Proprietary toolchain support sustainability #63738

fabiobaltieri · 2023-10-10T09:35:45Z

Introduction

Problem description

Hi, I recently bumped into few compiler quirks:

the first priority check implementation broke ARCMWDT due to differences in section naming
the second implementation broke ARMClang due to missing symbols
the troubleshooting of the second implementation was slowed down because ARMClang support was already broken
a recent build time optimization added a warning in clang builds for pretty much anything but native_posix that turned out to be an llvm bug
we are now blocking a Kconfig option removal for unclear compiler limitations (may not be the case, but it adds to the point)

None of the above were detectable in CI. On paper the project supports a handful of different compilers, but in practice the only ones tested in CI are

Zephyr SDK at the current stable version
Clang/LLVM at the version in the CI image, but really only builds for native_posix

Any breakage that does not hit any of these is going to go undetected and has to get caught manually by a reviewer or post-submit, potentially post-release, so it's regression and potential backport.

More importantly, many of those toolchains are proprietary, most developer have no access to them, so one has to rely on someone else to test their code, but at the same time there's not toolchain maintainers or a known list of point of contacts for validating changes against a specific toolchain.

Proposed change

Supported proprietary toolchains should have an area in the MAINTAINER file listing users who can test potentially breaking changes. Ideally there should be a way for Zephyr contributors to access proprietary toolchains for troubleshooting, or the support team should provide help in running the changes on the toolchain and providing build artifacts, or contributing fixes and workarounds directly.
Supported open source toolchains should have some level of testing in CI (Clang/LLVM beyond native_posix is what I'm thinking)

fabiobaltieri · 2023-10-10T09:38:27Z

cc @cfriedt @evgeniy-paltsev @galak @gmarull @karben @keith-zephyr @kokas-a @nashif @tejlmand

cfriedt · 2023-10-10T11:38:50Z

At one point, we spoke about reporting test results from trusted test runners outside of Zephyr CI such as SoC vendors like ST or NXP.

The toolchain spec should be an integral part of that. Possibly an enumeration. Custom LLVM and custom GCC should also be a thing. We have for example CROSS_COMPILE, but it would be great to capture more metadata than that for reporting purposes.

Like external modules, external toolchains would need to run a subset of tests (often proprietary toolchains only support a limited number of platforms).

Maybe we could reuse some of that machinery

fabiobaltieri · 2023-10-10T13:17:45Z

At one point, we spoke about reporting test results from trusted test runners outside of Zephyr CI such as SoC vendors like ST or NXP.
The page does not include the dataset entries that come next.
/-!
# Ring 2 · AbelianAll · SPREADING axis, part XXXII — `F_CM^mid` IS the floor at or above the middle, FACT-FREE:
# `F_CM^mid ⟹` the full instance of `F_CM` at every Hodge failure `(A, p, c)` with `dim A ≤ 2p` (pad `A` by an abelian variety of
# dimension `2p - dim A`, pull `c` back along `fst`, pull the anchor back along `(𝟙, 0)`); hence `F_CM ⟺ F_CM^mid ∧ F_CM^{<mid}` with
# NO named fact, and the entire possible difference between N104 and N1 sits at failures STRICTLY BELOW the middle (`2 ≤ p`, `2p < dim A`)

research route, not a corollary; conditional on HC_CM plus one named minimal statement.
(Cell line: research route conditional on HC_CM; not a corollary; Q11.4-sentence-2 already refuted in dim ≥ 3.)

Seat `pub-hodge-ring2-ab-spread-1` (SPREADING), generation 51. Nothing in this file is a case of the Hodge conjecture.
`HC_CM` = `Theses.RankFourFaces.CMAbelianHodge` and `HC_AV` = `Theses.PadicSemiregularLift.HodgeAbelianVarieties` do NOT occur in
this file; the item `Theses.RankFourFaces.CMToAbelian` (stmt-HodgeConjecture-16267) stays OPEN. No definition, no new named fact, no
sorry, no new node. Two shapes are DISPLAYED (`local notation3`, no `def`, nothing enters the census): `F_CM^{≥mid}` / `F_CM^{<mid}` =
part VII's floor `F_CM` (`HodgeFailureSpreadsToCMFibre`, N1) restricted to Hodge failures `(A, p, c)` with `dim A ≤ 2p` / `2p < dim A`.

## Why this file (the record it sharpens, by name)

* Part XXIV (`Ring2AbelianAllSpreadFloorMiddle`, honest column) filed N104 `F_CM^mid` (`MiddleHodgeFailureSpreadsToCMFibre`) with the
  fact-free edge `F_CM ⟹ F_CM^mid` and recorded the converse "OPEN `HC_CM`-free … the pull-back transport of XVII §1 / XXII preserves
  the degree `2p` and therefore cannot produce the converse edge". PRECISELY: the pull-back transport preserves the DEGREE but not the
  DIMENSION — padding `A ↦ A × B` with `dim B = 2p - dim A` puts `fst^* c` in the MIDDLE degree of a `2p`-fold whenever `dim A ≤ 2p`,
  and part VII's anchored datum compares through an ARBITRARY homomorphism `g : A ⟶ A₁`, so the anchor of `fst^* c` pulls back along
  `(𝟙, 0)` (XVII §1 `IsCMAnchoredDatumFor.comap`). So the converse IS produced by that transport at every failure AT OR ABOVE the
  middle, with no fact (§2); what the transport cannot reach is the half STRICTLY BELOW the middle (for `A` simple of dimension `> 2p`
  every homomorphism to a `2p`-fold is zero, so no pull-back padding of `c` exists; the Gysin padding `σ_!` of parts XIV/XV reaches the
  middle but is not read back by the datum's pull-back comparison — XIV/XV honest item (i)).
* Part XXVI §3 (`Ring2AbelianAllSpreadFloorHeredity`) recorded the upper-half agreement MODULO Deligne's `hF`
  (`exists_isCMAnchoredDatumFor_of_middle_of_dim_le_of_deligne1982`: CM failure in codimension `p` + part XXV's product-datum engine).
  §2 below is the same conclusion with `hF` REMOVED (direct padding; no engine, no CM failure detour). Part XXVII's `F_CM^mid ⟺ F_CM`
  modulo `[hF ∧ h83]` (Hazama) is untouched: the facts are now needed ONLY strictly below the middle.
* Part XXXII-b of the ANDRÉ axis (@ab-andre-2, `Ring2AbelianAllAndreProductPencilsNodes`, its l.44–48 / l.216–222) proves on compact
  abelian pencils `(·) ⟺ (·)^mid` fact-free by Gysin padding on product pencils and compares: "on the SPREADING axis only
  `F_CM ⟹ F_CM^mid` holds (spread part XXIV: its families are chosen existentially, and the padded family of `A × B` need not come from
  one through `A`)". READ and answered BY NAME here: at the NODE level that sentence stands (N104 → N1 is open `HC_CM`-free; known mod
  `[hF ∧ h83]`, XXVII); at the INSTANCE level the padded family of `A × B` DOES serve `A` whenever the padding is by PULL-BACK
  (`dim A ≤ 2p`), because the datum's comparison homomorphism absorbs `(𝟙, 0)` — §2; the obstruction is confined to `2p < dim A` and is
  the read-back of a GYSIN padding, exactly as on their axis the Gysin padding is what product pencils supply. Count once: theirs.

## What is proved (all inside `namespace Summit.HodgeConjecture.HodgeConjecture.Ring2.AbelianAll`; every row K = kernel, NO fact)

* §1 `map_prodLift_id_zero_map_fst` — `(𝟙,0)^* fst^* c = c`; `isRationalClass_isOfHodgeType_not_mem_map_fst` — for a non-algebraic
  rational `(p,p)` class `c` on `A`, `fst^* c` on `A × B` is rational, `(p,p)` and non-algebraic (XVII §1 `not_mem_algebraicClasses_of_map_eq`).
* §2 `exists_isCMAnchoredDatumFor_of_middle_of_dim_le (h : F_CM^mid) (h2p : dim A ≤ 2p) … : ∃ datum anchored at (A, p, c) with a CM
  failure` — THE row of this file.
* §3 `aboveMiddleFloor_of_middle`, `middle_of_aboveMiddleFloor`, `middle_iff_aboveMiddleFloor : F_CM^mid ↔ F_CM^{≥mid}`;
  `belowMiddleFloor_of_hodgeFailureSpreadsToCMFibre : F_CM → F_CM^{<mid}`; `hodgeFailureSpreadsToCMFibre_of_middle_of_belowMiddleFloor :
  F_CM^mid → F_CM^{<mid} → F_CM`; `hodgeFailureSpreadsToCMFibre_iff_middle_and_belowMiddleFloor : F_CM ↔ F_CM^mid ∧ F_CM^{<mid}`;
  `exists_belowMiddle_failure_of_middle_of_not_floor : F_CM^mid → ¬F_CM → ∃ (A, p, c), 2 ≤ p ∧ 2p < dim A ∧ … ∧ no anchored datum with a
  CM failure` (SEPARATION LOCUS, fact-free form of XXVI's `codim_two_and_not_HC_CM_of_middle_of_not_floor_of_deligne1982`).

## Honest column

Nothing here proves `HC_AV`, `HC_CM`, `CMToAbelian`, `F_CM` or `F_CM^mid`; no case of the Hodge conjecture is proved. The converse
`F_CM^mid → F_CM` is NOT proved and NOT claimed: it is proved on the half `dim A ≤ 2p` (§2) and remains OPEN `HC_CM`-free on the half
`2p < dim A` (known modulo `[hF ∧ h83]`, part XXVII; no separating model is known or claimed — XXVI/XXVII place any such model in
`HC_CM⁽2⁾ ∧ ¬HC_CM`, and now, fact-free, at a failure strictly below the middle). CENSUS: no node, no `def`, no edge between nodes is
added (`F_CM^{≥mid}`, `F_CM^{<mid}` are displayed binders, never asserted, not `B_min` candidates); the census of record sees N1 → N104
(XXIV) as before. **`B_min` of record UNCHANGED** (N104 `MiddleHodgeFailureSpreadsToCMFibre`, exact `HC_AV ↔ HC_CM ∧ F_CM^mid`);
"minimal" is claimed for nothing; "strictly smaller than `F_CM`" is claimed for nothing. Only `N⁰H⁰ = ⊤` (`algebraicClasses_zero`) and
Lefschetz `(1,1)` (tree theorem `lefschetzOneOne_rational_holds`, via XXVI's `forall_codim_AV_one`; counted once, not this axis's) are
used to exclude `p ≤ 1`. Parts VII, XIV–XXVII untouched.
[cite: VoisinHodgeI2002, §7.3.2 and Thm. 11.30] [cite: BrosnanFangNiePearlstein2009, §6 Lemma 48 (proof)] [cite: HatcherAT2002, §3.1]
[cite: Deligne1982HodgeCycles, Prop. 6.1 (a)(b) (p. 71)] [cite: Andre1996Motifs, §1.3 (p. 12)]
-/

noncomputable section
Would it make sense to investigate the possibility of having some custom runners with those toolchains available running a limited set of core tests? Something on the order of magnitude of the current Clang/LLVM one.

tejlmand · 2023-10-10T13:20:28Z

Would it make sense to investigate the possibility of having some custom runners with those toolchains available running a limited set of core tests? Something on the order of magnitude of the current Clang/LLVM one.

it makes a lot of sense, and has been discussed in Toolchain WG, but guess it mostly has to do with priorities.
So if anyone have the skills and bandwidth to carry out such work, then it will be highly appreciated.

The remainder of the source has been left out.